本発明は、ズームレンズ、カメラモジュール及び電子機器に関し、より詳細には、液状媒体を用いた可変焦点レンズを有するズームレンズ、並びに、それを備えるカメラモジュール及び電子機器に関する。
従来、例えばスチルカメラやビデオカメラ等の撮像装置には、焦点距離を変倍することのできるズームレンズを搭載しているものが多い。
従来のズームレンズでは、ガラスや樹脂等で形成された複数の固定焦点レンズをズームレンズ内で光軸方向に沿って移動させることにより、焦点距離の変倍を行う。それゆえ、従来のズームレンズでは、レンズを移動させるスペース、レンズを駆動するモータ等の駆動部、レンズを移動させるためのカム機構部等が必要となり、ズームレンズの小型化が困難であるという問題がある。また、従来のズームレンズは、モバイル製品等で要求される落下衝撃耐性の観点においても不利である。
このような問題を解決するため、従来、可変焦点レンズを用いたズームレンズが提案されている(例えば、非特許文献1参照)。非特許文献1には、エレクトロウェッティング現象を利用した液体レンズを用いてズームレンズを構成する技術が提案されている。なお、エレクトロウェッティング現象を利用した液体レンズでは、屈折率の異なる2種類の液体の界面の曲率を電界により変化させて焦点距離を変化させる。
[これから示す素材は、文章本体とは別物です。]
import Summits.CriticalPhenomena.PercolationContinuityZ3.Theses.PercNearOneGluing
import Literature.Probability.Percolation.PercolationProofs
import Literature.Probability.Percolation.ConditionalPositiveAssociationProofs
import Literature.Probability.Percolation.TwoClusterConditionalAssociationProofs
import Summits.CriticalPhenomena.PercolationContinuityZ3.Theorems.PercNearOneGluingAdditiveGluingGoodBase
import Summits.CriticalPhenomena.PercolationContinuityZ3.Theorems.PercNearOneGluingAdditiveGluingLemma5AnyRelay
import Literature.Probability.LatticeModels.ProdBernoulliAtomExpansion
import Literature.Probability.Percolation.OpenGraphCuts

/-! TTRL-lite variant V146 of stmt-CriticalPhenomena-4576

**Verdict: DISPROVED.**  V146 drops hypothesis 4, `∀ W, sel W ∈ A` (the selected relay of a dead
pocket lies in the relay set), from the good-step inequality (`stub_goodStep` of the crux
`PercNearOneGluing.AdditiveGluing`).  Without it one may select the observer itself, `sel ≡ o`:
since `o ∈ W` for every pocket `W` in the sum, `o ∉ Wᶜ`, so `{sel W ↔ b in Wᶜ} = ∅` and every
summand carries the factor `P(∅ᶜ) = 1`; the sum becomes `P(C(o) ∩ A = ∅)`, which need not be
small.  Witness: `n = 3`, `o = 0`, `y = 1`, `b = 2`, `A = {2}`, `w = 𝟙_{s(0,1)}`, `t = 0`,
`sel ≡ 0`.  The relay hypothesis `1 - 0 ≤ μ(2 ↔ 2) = 1` holds, the configuration is a.s. equal to
`{s(0,1)}` (product formula `prodBernoulli_real_setOf_forall_iff` over all six pairs), on which
`C(0) = {0,1}`, so the summand at `W = {0,1}` equals `1 · 1`, and `LHS ≥ 1 > 0 = t`.  The displayed
induction hypothesis is discharged, exactly as for V124, by the isolated-observer base case
`stub_goodBase stub_lemma5AnyRelay` (Kozma–Nitzan Thm 4): a weighting `w'` with fewer
positive-degree vertices than `w` (which has two, `0` and `1`) has at most one, hence every
non-loop pair of `w'` has weight `0`.
-/

namespace Summit.CriticalPhenomena.PercolationContinuityZ3.Theorems

open MeasureTheory Literature.Probability.LatticeModels Literature.Probability.Percolation
open scoped Classical BigOperators

/-- **TTRL-lite variant V146 (hypothesis `∀ W, sel W ∈ A` dropped) of the good-step inequality of
stmt-CriticalPhenomena-4576 is false.**  Counterexample: `n = 3`, `o = 0`, `b = 2`, `A = {2}`,
`w = 𝟙_{s(0,1)}`, `t = 0`, `sel ≡ 0` (the observer itself, which the dropped hypothesis forbade);
the induction hypothesis holds by the isolated-observer base case
(`stub_goodBase stub_lemma5AnyRelay`), the relay hypothesis reads `1 - 0 ≤ μ(2 ↔ 2) = 1`, every
summand factor `μ({0 ↔ 2 in Wᶜ}ᶜ)` is `1` because `0 ∈ W`, and the summand at `W = {0,1}` is
`μ(C(0) = {0,1}) = 1`, so the left-hand side is `≥ 1 > 0 = t`. [this project] -/
theorem cp4576_goodstep_var146_false : ¬ (∀ (n : ℕ) (w : Sym2 (Fin n) → unitInterval) (A : Finset (Fin n)) (o b : Fin n), b ∈ A → o ∉ A → (∃ y : Fin n, y ∉ A ∧ y ≠ o ∧ (w s(o, y) : ℝ) ≠ 0) → (∀ w' : Sym2 (Fin n) → unitInterval, (Finset.univ.filter (fun v : Fin n => ∃ u : Fin n, 0 < (w' s(u, v) : ℝ))).card < (Finset.univ.filter (fun v : Fin n => ∃ u : Fin n, 0 < (w s(u, v) : ℝ))).card → ∀ (A' : Finset (Fin n)) (o' b' : Fin n), b' ∈ A' → o' ∉ A' → ∀ (t : ℝ) (sel : Finset (Fin n) → Fin n), (∀ W, sel W ∈ A') → (∀ a ∈ A', 1 - t ≤ (prodBernoulli w').real (openConn a b')) → (prodBernoulli w').real ((⋃ a ∈ A', openConn o' a) ∩ (openConn o' b')ᶜ) + ∑ W ∈ (Finset.univ : Finset (Finset (Fin n))).filter (fun W => o' ∈ W ∧ Disjoint W A'), (prodBernoulli w').real {ω : BondConfig (Fin n) | openCluster ω o' = (W : Set (Fin n))} * (prodBernoulli w').real (openConnIn ((W : Set (Fin n))ᶜ) (sel W) b')ᶜ ≤ t) → ∀ (t : ℝ) (sel : Finset (Fin n) → Fin n), (∀ a ∈ A, 1 - t ≤ (prodBernoulli w).real (openConn a b)) → (prodBernoulli w).real ((⋃ a ∈ A, openConn o a) ∩ (openConn o b)ᶜ) + ∑ W ∈ (Finset.univ : Finset (Finset (Fin n))).filter (fun W => o ∈ W ∧ Disjoint W A), (prodBernoulli w).real {ω : BondConfig (Fin n) | openCluster ω o = (W : Set (Fin n))} * (prodBernoulli w).real (openConnIn ((W : Set (Fin n))ᶜ) (sel W) b)ᶜ ≤ t) := by
  intro h
  -- the witness weighting: the single charged pair `s(0, 1)` on `Fin 3`
  set w : Sym2 (Fin 3) → unitInterval := fun e => if e = s(0, 1) then 1 else 0 with hw
  have hw01 : (w s(0, 1) : ℝ) = 1 := by simp [hw]
  have hA : (2 : Fin 3) ∈ ({2} : Finset (Fin 3)) := Finset.mem_singleton_self _
  have hoA : (0 : Fin 3) ∉ ({2} : Finset (Fin 3)) := by decide
  have hy : ∃ y : Fin 3, y ∉ ({2} : Finset (Fin 3)) ∧ y ≠ 0 ∧ (w s(0, y) : ℝ) ≠ 0 :=
    ⟨1, by decide, by decide, by rw [hw01]; exact one_ne_zero⟩
  -- `w` has at most two positive-degree vertices (`0` and `1`)
  have hcardw : (Finset.univ.filter (fun v : Fin 3 => ∃ u : Fin 3, 0 < (w s(u, v) : ℝ))).card ≤ 2 := by
    have hsub : Finset.univ.filter (fun v : Fin 3 => ∃ u : Fin 3, 0 < (w s(u, v) : ℝ)) ⊆ {0, 1} := by
      intro v hv
      obtain ⟨u, hu⟩ := (Finset.mem_filter.1 hv).2
      have he : s(u, v) = s(0, 1) := by
        by_contra hne
        simp [hw, hne] at hu
      have key : ∀ u v : Fin 3, s(u, v) = s(0, 1) → v = 0 ∨ v = 1 := by decide
      rcases key u v he with rfl | rfl <;> simp
    exact (Finset.card_le_card hsub).trans (by decide)
  -- the induction hypothesis: isolated-observer base case (KN Thm 4 via Lemma 5)
  have hIH : ∀ w' : Sym2 (Fin 3) → unitInterval,
      (Finset.univ.filter (fun v : Fin 3 => ∃ u : Fin 3, 0 < (w' s(u, v) : ℝ))).card <
        (Finset.univ.filter (fun v : Fin 3 => ∃ u : Fin 3, 0 < (w s(u, v) : ℝ))).card →
      ∀ (A' : Finset (Fin 3)) (o' b' : Fin 3), b' ∈ A' → o' ∉ A' →
        ∀ (t : ℝ) (sel : Finset (Fin 3) → Fin 3), (∀ W, sel W ∈ A') →
          (∀ a ∈ A', 1 - t ≤ (prodBernoulli w').real (openConn a b')) →
          (prodBernoulli w').real ((⋃ a ∈ A', openConn o' a) ∩ (openConn o' b')ᶜ) +
            ∑ W ∈ (Finset.univ : Finset (Finset (Fin 3))).filter (fun W => o' ∈ W ∧ Disjoint W A'),
              (prodBernoulli w').real {ω : BondConfig (Fin 3) | openCluster ω o' = (W : Set (Fin 3))} *
                (prodBernoulli w').real (openConnIn ((W : Set (Fin 3))ᶜ) (sel W) b')ᶜ ≤ t := by
    intro w' hlt A' o' b' hb' ho' t sel hsel hrel
    refine stub_goodBase stub_lemma5AnyRelay 3 w' A' o' b' hb' ho' ?_ t sel hsel hrel
    intro y _ hyo
    by_contra hne
    have hpos : 0 < (w' s(o', y) : ℝ) := lt_of_le_of_ne (w' s(o', y)).2.1 (Ne.symm hne)
    have hy' : y ∈ Finset.univ.filter (fun v : Fin 3 => ∃ u : Fin 3, 0 < (w' s(u, v) : ℝ)) :=
      Finset.mem_filter.2 ⟨Finset.mem_univ _, o', hpos⟩
    have ho'' : o' ∈ Finset.univ.filter (fun v : Fin 3 => ∃ u : Fin 3, 0 < (w' s(u, v) : ℝ)) :=
      Finset.mem_filter.2 ⟨Finset.mem_univ _, y, by rw [Sym2.eq_swap]; exact hpos⟩
    have h2 : 2 ≤ (Finset.univ.filter (fun v : Fin 3 => ∃ u : Fin 3, 0 < (w' s(u, v) : ℝ))).card := by
      have hsub : ({o', y} : Finset (Fin 3)) ⊆
          Finset.univ.filter (fun v : Fin 3 => ∃ u : Fin 3, 0 < (w' s(u, v) : ℝ)) := by
        intro v hv
        rcases Finset.mem_insert.1 hv with rfl | hv
        · exact ho''
        · rw [Finset.mem_singleton.1 hv]; exact hy'
      have hc : ({o', y} : Finset (Fin 3)).card = 2 := Finset.card_pair (Ne.symm hyo)
      exact hc.symm.trans_le (Finset.card_le_card hsub)
    exact absurd (lt_of_lt_of_le hlt hcardw) (not_lt.2 h2)
  -- the relay hypothesis at level `t = 0`: `μ(2 ↔ 2) = 1`
  have hrel : ∀ a ∈ ({2} : Finset (Fin 3)), 1 - (0 : ℝ) ≤ (prodBernoulli w).real (openConn a 2) := by
    intro a ha
    rw [Finset.mem_singleton.1 ha]
    have huniv : (openConn 2 2 : Set (BondConfig (Fin 3))) = Set.univ := by
      ext ω
      simp only [Set.mem_univ, iff_true]
      exact SimpleGraph.Reachable.refl _
    rw [huniv, probReal_univ]
    norm_num
  -- select the observer itself: `sel ≡ 0`
  have key := h 3 w {2} 0 2 hA hoA hy hIH 0 (fun _ => 0) hrel
  -- the pocket `W = {0, 1}` occurs in the sum
  have hWmem : ({0, 1} : Finset (Fin 3)) ∈
      (Finset.univ : Finset (Finset (Fin 3))).filter (fun W => (0 : Fin 3) ∈ W ∧ Disjoint W {2}) := by
    refine Finset.mem_filter.2 ⟨Finset.mem_univ _, by simp, ?_⟩
    rw [Finset.disjoint_singleton_right]
    decide
  -- its second factor is `μ(∅ᶜ) = 1`, as `0 ∉ {0,1}ᶜ`
  have hfac : (prodBernoulli w).real
      (openConnIn (((({0, 1} : Finset (Fin 3)) : Set (Fin 3)))ᶜ) ((fun _ : Finset (Fin 3) => (0 : Fin 3)) {0, 1}) 2)ᶜ = 1 := by
    have hempty : (openConnIn (((({0, 1} : Finset (Fin 3)) : Set (Fin 3)))ᶜ) (0 : Fin 3) 2 :
        Set (BondConfig (Fin 3))) = ∅ := by
      ext ω
      simp only [openConnIn, Set.mem_setOf_eq, Set.mem_empty_iff_false, iff_false]
      rintro ⟨hx, -, -⟩
      exact hx (by simp)
    show (prodBernoulli w).real (openConnIn (((({0, 1} : Finset (Fin 3)) : Set (Fin 3)))ᶜ) (0 : Fin 3) 2)ᶜ = 1
    rw [hempty, Set.compl_empty, probReal_univ]
  -- its first factor is `μ(C(0) = {0,1}) = 1`: the configuration is a.s. `{s(0,1)}`
  have hatom : (prodBernoulli w).real
      {ω : BondConfig (Fin 3) | ∀ i ∈ (Finset.univ : Finset (Sym2 (Fin 3))), (i ∈ ω ↔ i = s(0, 1))} = 1 := by
    rw [prodBernoulli_real_setOf_forall_iff w Finset.univ (fun i => i = s(0, 1))]
    refine Finset.prod_eq_one fun i _ => ?_
    by_cases hi : i = s(0, 1)
    · rw [if_pos hi, hi, hw01]
    · rw [if_neg hi]
      have : (w i : ℝ) = 0 := by simp [hw, hi]
      rw [this]; norm_num
  have hsubset : {ω : BondConfig (Fin 3) | ∀ i ∈ (Finset.univ : Finset (Sym2 (Fin 3))), (i ∈ ω ↔ i = s(0, 1))} ⊆
      {ω : BondConfig (Fin 3) | openCluster ω 0 = ((({0, 1} : Finset (Fin 3)) : Set (Fin 3)))} := by
    intro ω hω
    simp only [Set.mem_setOf_eq] at hω
    have hω' : ∀ i : Sym2 (Fin 3), i ∈ ω ↔ i = s(0, 1) := fun i => hω i (Finset.mem_univ _)
    have h01 : s((0 : Fin 3), 1) ∈ ω := (hω' _).2 rfl
    have hkey2 : ∀ v : Fin 3, v ≠ 2 → s((2 : Fin 3), v) ≠ s(0, 1) := by decide
    have hno2 : ∀ v : Fin 3, v ≠ 2 → s((2 : Fin 3), v) ∉ ω := fun v hv hmem =>
      hkey2 v hv ((hω' _).1 hmem)
    ext y
    simp only [openCluster, Set.mem_setOf_eq, Finset.coe_insert, Finset.coe_singleton,
      Set.mem_insert_iff, Set.mem_singleton_iff]
    constructor
    · intro hr
      by_contra hc
      obtain ⟨h0, h1⟩ := not_or.1 hc
      have hkey : ∀ y : Fin 3, y ≠ 0 → y ≠ 1 → y = 2 := by decide
      have hy2 : y = 2 := hkey y h0 h1
      subst hy2
      exact not_reachable_openGraph_of_forall_notMem ω (x := 2) (y := 0) (by decide) hno2 hr.symm
    · rintro (rfl | rfl)
      · exact SimpleGraph.Reachable.refl _
      · exact reachable_openGraph_of_mem ω h01 (by decide)
  have hclu : 1 ≤ (prodBernoulli w).real
      {ω : BondConfig (Fin 3) | openCluster ω 0 = ((({0, 1} : Finset (Fin 3)) : Set (Fin 3)))} := by
    rw [← hatom]
    exact measureReal_mono hsubset
  -- hence the summand at `W = {0,1}` is at least `1`, and so is the whole (non-negative) sum
  have hsum : (1 : ℝ) ≤ ∑ W ∈ (Finset.univ : Finset (Finset (Fin 3))).filter
      (fun W => (0 : Fin 3) ∈ W ∧ Disjoint W {2}),
        (prodBernoulli w).real {ω : BondConfig (Fin 3) | openCluster ω 0 = (W : Set (Fin 3))} *
          (prodBernoulli w).real (openConnIn ((W : Set (Fin 3))ᶜ) ((fun _ : Finset (Fin 3) => (0 : Fin 3)) W) 2)ᶜ := by
    refine le_trans ?_ (Finset.single_le_sum
      (fun W _ => mul_nonneg measureReal_nonneg measureReal_nonneg) hWmem)
    rw [hfac, mul_one]
    exact hclu
  have hnn : 0 ≤ (prodBernoulli w).real
      ((⋃ a ∈ ({2} : Finset (Fin 3)), openConn (0 : Fin 3) a) ∩ (openConn (0 : Fin 3) 2)ᶜ) :=
    measureReal_nonneg
  linarith

end Summit.CriticalPhenomena.PercolationContinuityZ3.Theorems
また、従来、液体レンズとしては、レンズ内部に封入した1種類の液体に圧力を印加することによりレンズ表面の形状を変化させて焦点距離を調整する液体レンズ(以下、一液性の液体レンズという)も提案されている(特許文献1参照)。
特開2000−81504号公報
F.C.Wippermann et al.:"Bifocal liquid lens zoom objective for mobile phone applications",Proc. of SPIE-IS&T Electronic Imaging,SPIE Vol.6501,650109,2007
上記非特許文献1で提案されている二液性の液体レンズを用いたズームレンズでは、ガラスや樹脂等からなる固体レンズを用いた従来のズームレンズの上記問題を解決することができるが、次のような問題がある。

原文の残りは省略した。